▶ _What you need to do_
Somewhere below is a line with "rcases ht with h1" and, later, a line with "(bxor z z')) := by"; repeat those two lines and all the lines between them, exactly as they are.

▶ _Records for processing_
import Summits.QuantumAdvantage.QuantumAdvantage.Theorems.CubicForrelationNearExactIsExactTwelveWindowHyperplane
import Literature.Computability.QuantumComplexity.ForrelationDirectSum

/-!
# Crux `CubicForrelation.NearExactIsExact` (stmt-QuantumAdvantage-14043) — n = 12 window `(59/64, 1)`: the pairing identity for the
  sign pattern of a quadratic on an affine hyperplane

Certificate seat `b2b-cforr-cert` (gen 14).  HONEST FRAMING: lemmas (standard axioms) for the theorem `θ₁₂ ≤ 59/64`
(`…TwelveWindow5964.lean`): finite Fourier bookkeeping on `𝔽₂¹²`, NOT summit progress.

Setting: an affine hyperplane `P = {x : (−1)^{γ·x} = t}` (`t = ±1`) with direction space `V = {a : (−1)^{γ·a} = 1}`, a Boolean `D` of
degree `≤ 2`, `σ = (−1)^D`, and the relative transform `S(z) := Σ_{x∈P} σ(x)(−1)^{x·z}`.
* `tw59_pairing`: `S(z)·S(z') = Σ_{a∈V} (−1)^{a·z'} Σ_{x∈P} σ(x)σ(x⊕a)(−1)^{x·(z⊕z')}` (reindex `x' = x ⊕ a`);
* `tw59_hyperplane_charsum`: a character sums to `0` over `P` unless it is constant on `P`;
* `tw59_inner_dichotomy`: since `D(x) ⊕ D(x⊕a)` is affine (`stub_derivDegree`, `stub_affineForm`), each inner sum is `0` unless its
  summand is CONSTANT on `P`;
* `tw59_pairing_ne_zero`: hence `S(z)S(z') ≠ 0` forces some `a ∈ V` with `σ(x)σ(x⊕a)(−1)^{x·(z⊕z')}` constant on `P`;
* `tw59_translate`: and for such `a` (constant `κ`), `S(w ⊕ z ⊕ z') = κ·(−1)^{a·w}·S(w)` for EVERY `w` — so `|S|` is constant on its
  support and the sign of `S` changes affinely under translations (the two facts that replace "plateau" and "the dual of a bent
  quadratic is quadratic" in the window theorem).

References: C. Carlet, *Boolean Functions for Cryptography and Coding Theory* (CUP 2021) §2.3, §5.1 (quadratic functions);
F. J. MacWilliams, N. J. A. Sloane (1977) Ch. 15.  Everything below is proved from Mathlib and the tree.
-/

set_option linter.dupNamespace false -- D-0017: single-problem summit ⇒ `QuantumAdvantage.QuantumAdvantage` by design

noncomputable section

namespace Summit.QuantumAdvantage.QuantumAdvantage.Theorems.CubicForrelation.NearExactIsExact

open Finset
open Literature.Computability.QuantumComplexity
open Literature.Computability.QuantumComplexity.BuzetChailloux (bxor zeroVec bxor_bxor_cancel_left bxor_zeroVec zeroVec_bxor bxor_comm
  bxor_self twist_zeroVec_right twist_bxor_right signOf_sq)
open Literature.Computability.QuantumComplexity.Simon (twist_eq_one_or)
open Literature.Computability.QuantumComplexity.DerivativeWalsh (W twist_bxor_left)

/-! ### The hyperplane, its direction space, translations -/

/-- Right cancellation `(x ⊕ a) ⊕ a = x`. [folklore] -/
theorem tw59_bxor_cancel_right (x a : Fin (6 + 6) → Bool) : bxor (bxor x a) a = x := by
  rw [bxor_comm (bxor x a) a, bxor_comm x a, bxor_bxor_cancel_left]

/-- Translating a point of `P = {(−1)^{γ·x} = t}` by a direction `a` (`(−1)^{γ·a} = 1`) stays in `P`. [folklore] -/
theorem tw59_mem_translate {γ a x : Fin (6 + 6) → Bool} {t : ℝ} (ha : twist γ a = 1) (hx : twist γ x = t) :
    twist γ (bxor x a) = t := by
  rw [twist_bxor_right, hx, ha, mul_one]

/-- Reindexing a sum over `P` by the translation `x ↦ x ⊕ a`, `a` a direction of `P`. [folklore] -/
theorem tw59_sum_translate (P : Finset (Fin (6 + 6) → Bool)) (γ : Fin (6 + 6) → Bool) (t : ℝ)
    (hP : ∀ x, x ∈ P ↔ twist γ x = t) (a : Fin (6 + 6) → Bool) (ha : twist γ a = 1) (F : (Fin (6 + 6) → Bool) → ℝ) :
    ∑ x ∈ P, F (bxor x a) = ∑ x ∈ P, F x := by
  refine sum_nbij' (fun x => bxor x a) (fun x => bxor x a) (fun x hx => ?_) (fun x hx => ?_) (fun x _ => tw59_bxor_cancel_right x a)
    (fun x _ => tw59_bxor_cancel_right x a) (fun x _ => rfl)
  · exact (hP _).2 (tw59_mem_translate ha ((hP x).1 hx))
  · exact (hP _).2 (tw59_mem_translate ha ((hP x).1 hx))

/-- For `x ∈ P`, the hyperplane is the translate of its direction space: `P = x ⊕ V`. [folklore] -/
theorem tw59_eq_image (P V : Finset (Fin (6 + 6) → Bool)) (γ : Fin (6 + 6) → Bool) (t : ℝ)
    (hP : ∀ x, x ∈ P ↔ twist γ x = t) (hV : ∀ a, a ∈ V ↔ twist γ a = 1) (x : Fin (6 + 6) → Bool) (hx : x ∈ P) :
    P = V.image (bxor x) := by
  ext y
  rw [mem_image, hP]
  constructor
  · intro hy
    refine ⟨bxor x y, (hV _).2 ?_, bxor_bxor_cancel_left x y⟩
    have htx := (hP x).1 hx
    have h := twist_bxor_right γ x y
    rw [htx, hy] at h
    rw [h]
    have ht : t = 1 ∨ t = -1 := by rw [← htx]; exact twist_eq_one_or γ x
    rcases ht with h1 | h1 <;> rw [h1] <;> norm_num
  · rintro ⟨a, ha, rfl⟩
    exact tw59_mem_translate ((hV a).1 ha) ((hP x).1 hx)

/-! ### The pairing identity -/

/-- **Pairing identity.**  For the relative transform `S(z) = Σ_{x∈P} σ(x)(−1)^{x·z}` of ANY real `σ`:
`S(z)·S(z') = Σ_{a∈V} (−1)^{a·z'} · Σ_{x∈P} σ(x)σ(x⊕a)(−1)^{x·(z⊕z')}` (substitute `x' = x ⊕ a`). [folklore] -/
theorem tw59_pairing (P V : Finset (Fin (6 + 6) → Bool)) (γ : Fin (6 + 6) → Bool) (t : ℝ)
    (hP : ∀ x, x ∈ P ↔ twist γ x = t) (hV : ∀ a, a ∈ V ↔ twist γ a = 1) (σ : (Fin (6 + 6) → Bool) → ℝ)
    (z z' : Fin (6 + 6) → Bool) :
    (∑ x ∈ P, σ x * twist x z) * (∑ x ∈ P, σ x * twist x z') =
      ∑ a ∈ V, twist a z' * ∑ x ∈ P, σ x * σ (bxor x a) * twist x (bxor z z') := by
  rw [sum_mul_sum]
  have hinner : ∀ x ∈ P, ∑ x' ∈ P, σ x * twist x z * (σ x' * twist x' z') =
      ∑ a ∈ V, twist a z' * (σ x * σ (bxor x a) * twist x (bxor z z')) := by
    intro x hx
    rw [tw59_eq_image P V γ t hP hV x hx, sum_image fun a _ b _ hab => by
      simpa only [bxor_bxor_cancel_left] using congrArg (bxor x) hab]
    refine sum_congr rfl fun a _ => ?_
    rw [twist_bxor_left, twist_bxor_right]
    ring
  rw [sum_congr rfl hinner, sum_comm]
  refine sum_congr rfl fun a _ => ?_
  rw [mul_sum]

/-- **Character sums over a hyperplane.**  For `P = {(−1)^{γ·x} = t}` (`γ ≠ 0`, `t = ±1`) and any `v`: either `Σ_{x∈P} (−1)^{x·v} = 0`,
or the character `(−1)^{x·v}` is constant on `P` (the cases `v ∈ {0, γ}`). [folklore] -/
theorem tw59_hyperplane_charsum (P : Finset (Fin (6 + 6) → Bool)) (γ : Fin (6 + 6) → Bool) (t : ℝ) (ht : t = 1 ∨ t = -1)
    (hP : ∀ x, x ∈ P ↔ twist γ x = t) (v : Fin (6 + 6) → Bool) :
    (∑ x ∈ P, twist x v = 0) ∨ (∀ x ∈ P, ∀ x' ∈ P, twist x v = twist x' v) := by
  by_cases hv0 : v = zeroVec
  · right; intro x _ x' _; rw [hv0, twist_zeroVec_right, twist_zeroVec_right]
  by_cases hvγ : v = γ
  · right; intro x hx x' hx'
    rw [hvγ, twist_comm x γ, twist_comm x' γ, (hP x).1 hx, (hP x').1 hx']
  left
  -- `[x ∈ P] = (1 + t(−1)^{γ·x})/2`
  have hind : ∀ x : Fin (6 + 6) → Bool, (if x ∈ P then twist x v else 0) = (1 + t * twist γ x) / 2 * twist x v := by
    intro x
    by_cases hx : x ∈ P
    · rw [if_pos hx, (hP x).1 hx]
      rcases ht with h | h <;> rw [h] <;> ring
    · rw [if_neg hx]
      have hne : twist γ x ≠ t := fun h => hx ((hP x).2 h)
      have hm : t * twist γ x = -1 := by
        rcases twist_eq_one_or γ x with hc | hc
        · rcases ht with rfl | rfl
          · exact absurd hc hne
          · rw [hc]; norm_num
        · rcases ht with rfl | rfl
          · rw [hc]; norm_num
          · exact absurd hc hne
      rw [hm]; ring
  have hfil : ∑ x ∈ P, twist x v = ∑ x, (if x ∈ P then twist x v else 0) := by
    rw [← sum_filter]; congr 1; ext x; simp
  rw [hfil, sum_congr rfl fun x _ => hind x]
  have e : ∀ x : Fin (6 + 6) → Bool, (1 + t * twist γ x) / 2 * twist x v = (1 / 2) * twist x v + (t / 2) * twist x (bxor γ v) := by
    intro x; rw [twist_bxor_right, twist_comm x γ]; ring
  have hv0' : ¬ v = (fun _ => false) := hv0
  have hvγ' : ¬ bxor γ v = (fun _ => false) := fun h =>
    hvγ ((Literature.Computability.QuantumComplexity.BuzetChailloux.bxor_eq_zeroVec_iff γ v).1 h).symm
  rw [sum_congr rfl fun x _ => e x, sum_add_distrib, ← mul_sum, ← mul_sum, tz_sum_twist_left, tz_sum_twist_left,
    if_neg hv0', if_neg hvγ', mul_zero, mul_zero, add_zero]

/-- **Inner-sum dichotomy.**  For `D` of degree `≤ 2` and any `a, m`: the summand `σ(x)σ(x⊕a)(−1)^{x·m}` (`σ = (−1)^D`) is an
affine character (`stub_derivDegree`, `stub_affineForm`), so either its sum over the hyperplane `P` vanishes or it is constant on `P`.
[this work] -/
theorem tw59_inner_dichotomy (P : Finset (Fin (6 + 6) → Bool)) (γ : Fin (6 + 6) → Bool) (t : ℝ) (ht : t = 1 ∨ t = -1)
    (hP : ∀ x, x ∈ P ↔ twist γ x = t) (D : (Fin (6 + 6) → Bool) → Bool) (hD : IsDegLeFun 2 D) (a m : Fin (6 + 6) → Bool) :
    (∑ x ∈ P, signOf (D x) * signOf (D (bxor x a)) * twist x m = 0) ∨
      (∀ x ∈ P, ∀ x' ∈ P, signOf (D x) * signOf (D (bxor x a)) * twist x m = signOf (D x') * signOf (D (bxor x' a)) * twist x' m) := by
  have hdeg : IsDegLeFun 1 (fun x => D x ^^ D (bxor x a)) := stub_derivDegree (6 + 6) 1 D a hD
  obtain ⟨c, b, hcb⟩ := stub_affineForm (6 + 6) _ hdeg
  have hterm : ∀ x : Fin (6 + 6) → Bool, signOf (D x) * signOf (D (bxor x a)) * twist x m = signOf b * twist x (bxor c m) := by
    intro x
    rw [← signOf_xor, hcb x, twist_bxor_right, twist_comm c x]; ring
  simp_rw [hterm]
  rcases tw59_hyperplane_charsum P γ t ht hP (bxor c m) with h | h
  · left; rw [← mul_sum, h, mul_zero]
  · right; intro x hx x' hx'; rw [h x hx x' hx']

/-- **Non-vanishing products locate a direction.**  If `S(z)S(z') ≠ 0` then some direction `a ∈ V` makes `σ(x)σ(x⊕a)(−1)^{x·(z⊕z')}`
constant on `P`. [this work] -/
theorem tw59_pairing_ne_zero (P V : Finset (Fin (6 + 6) → Bool)) (γ : Fin (6 + 6) → Bool) (t : ℝ) (ht : t = 1 ∨ t = -1)
    (hP : ∀ x, x ∈ P ↔ twist γ x = t) (hV : ∀ a, a ∈ V ↔ twist γ a = 1) (D : (Fin (6 + 6) → Bool) → Bool) (hD : IsDegLeFun 2 D)
    (z z' : Fin (6 + 6) → Bool)
    (hne : (∑ x ∈ P, signOf (D x) * twist x z) * (∑ x ∈ P, signOf (D x) * twist x z') ≠ 0) :
    ∃ a, twist γ a = 1 ∧ ∃ κ : ℝ, ∀ x ∈ P, signOf (D x) * signOf (D (bxor x a)) * twist x (bxor z z') = κ := by
  by_contra hnone
  push Not at hnone
  apply hne
  rw [tw59_pairing P V γ t hP hV (fun x => signOf (D x)) z z']
  refine sum_eq_zero fun a ha => ?_
  rcases tw59_inner_dichotomy P γ t ht hP D hD a (bxor z z') with h | h
  · rw [h, mul_zero]
  · exfalso
    by_cases hPe : P = ∅
    · apply hne; rw [hPe]; simp
    · obtain ⟨x₀, hx₀⟩ := nonempty_iff_ne_empty.2 hPe
      obtain ⟨x, hx, hxne⟩ := hnone a ((hV a).1 ha) (signOf (D x₀) * signOf (D (bxor x₀ a)) * twist x₀ (bxor z z'))
      exact hxne (h x hx x₀ hx₀)

/-- **Translation identity.**  If `a ∈ V` and `σ(x)σ(x⊕a)(−1)^{x·m} = κ` on `P`, then `S(w ⊕ m) = κ·(−1)^{a·w}·S(w)` for every `w`
(substitute `x ↦ x ⊕ a` in the sum). [this work] -/
theorem tw59_translate (P : Finset (Fin (6 + 6) → Bool)) (γ : Fin (6 + 6) → Bool) (t : ℝ)
    (hP : ∀ x, x ∈ P ↔ twist γ x = t) (D : (Fin (6 + 6) → Bool) → Bool) (a m : Fin (6 + 6) → Bool) (ha : twist γ a = 1)
    (κ : ℝ) (hκ : ∀ x ∈ P, signOf (D x) * signOf (D (bxor x a)) * twist x m = κ) (w : Fin (6 + 6) → Bool) :
    ∑ x ∈ P, signOf (D x) * twist x (bxor w m) = κ * twist a w * ∑ x ∈ P, signOf (D x) * twist x w := by
  have hpt : ∀ x ∈ P, signOf (D x) * twist x (bxor w m) = κ * (signOf (D (bxor x a)) * twist x w) := by
    intro x hx
    have h := hκ x hx
    have hs : signOf (D (bxor x a)) * signOf (D (bxor x a)) = 1 := by rw [← sq, signOf_sq]
    rw [twist_bxor_right, ← h]
    linear_combination (-(signOf (D x) * twist x w * twist x m)) * hs
  rw [sum_congr rfl hpt, ← mul_sum]
  have hre := tw59_sum_translate P γ t hP a ha (fun x => signOf (D x) * twist (bxor x a) w)
  have e2 : ∀ x, signOf (D x) * twist (bxor x a) w = twist a w * (signOf (D x) * twist x w) := by
    intro x; rw [twist_bxor_left]; ring
  have hre' : ∑ x ∈ P, signOf (D (bxor x a)) * twist x w = twist a w * ∑ x ∈ P, signOf (D x) * twist x w := by
    have h3 : ∀ x ∈ P, signOf (D (bxor x a)) * twist x w = (fun y => signOf (D y) * twist (bxor y a) w) (bxor x a) := by
      intro x _
      simp only [tw59_bxor_cancel_right]
    rw [sum_congr rfl h3, hre, sum_congr rfl fun x _ => e2 x, ← mul_sum]
  rw [hre']
  ring

end Summit.QuantumAdvantage.QuantumAdvantage.Theorems.CubicForrelation.NearExactIsExact

end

▶ _Solution to the problem_
    rcases ht with h1 | h1 <;> rw [h1] <;> norm_num
  · rintro ⟨a, ha, rfl⟩
    exact tw59_mem_translate ((hV a).1 ha) ((hP x).1 hx)

/-! ### The pairing identity -/

/-- **Pairing identity.**  For the relative transform `S(z) = Σ_{x∈P} σ(x)(−1)^{x·z}` of ANY real `σ`:
`S(z)·S(z') = Σ_{a∈V} (−1)^{a·z'} · Σ_{x∈P} σ(x)σ(x⊕a)(−1)^{x·(z⊕z')}` (substitute `x' = x ⊕ a`). [folklore] -/
theorem tw59_pairing (P V : Finset (Fin (6 + 6) → Bool)) (γ : Fin (6 + 6) → Bool) (t : ℝ)
    (hP : ∀ x, x ∈ P ↔ twist γ x = t) (hV : ∀ a, a ∈ V ↔ twist γ a = 1) (σ : (Fin (6 + 6) → Bool) → ℝ)
    (z z' : Fin (6 + 6) → Bool) :
    (∑ x ∈ P, σ x * twist x z) * (∑ x ∈ P, σ x * twist x z') =
      ∑ a ∈ V, twist a z' * ∑ x ∈ P, σ x * σ (bxor x a) * twist x (bxor z z') := by
  rw [sum_mul_sum]
  have hinner : ∀ x ∈ P, ∑ x' ∈ P, σ x * twist x z * (σ x' * twist x' z') =
      ∑ a ∈ V, twist a z' * (σ x * σ (bxor x a) * twist x (bxor z z')) := by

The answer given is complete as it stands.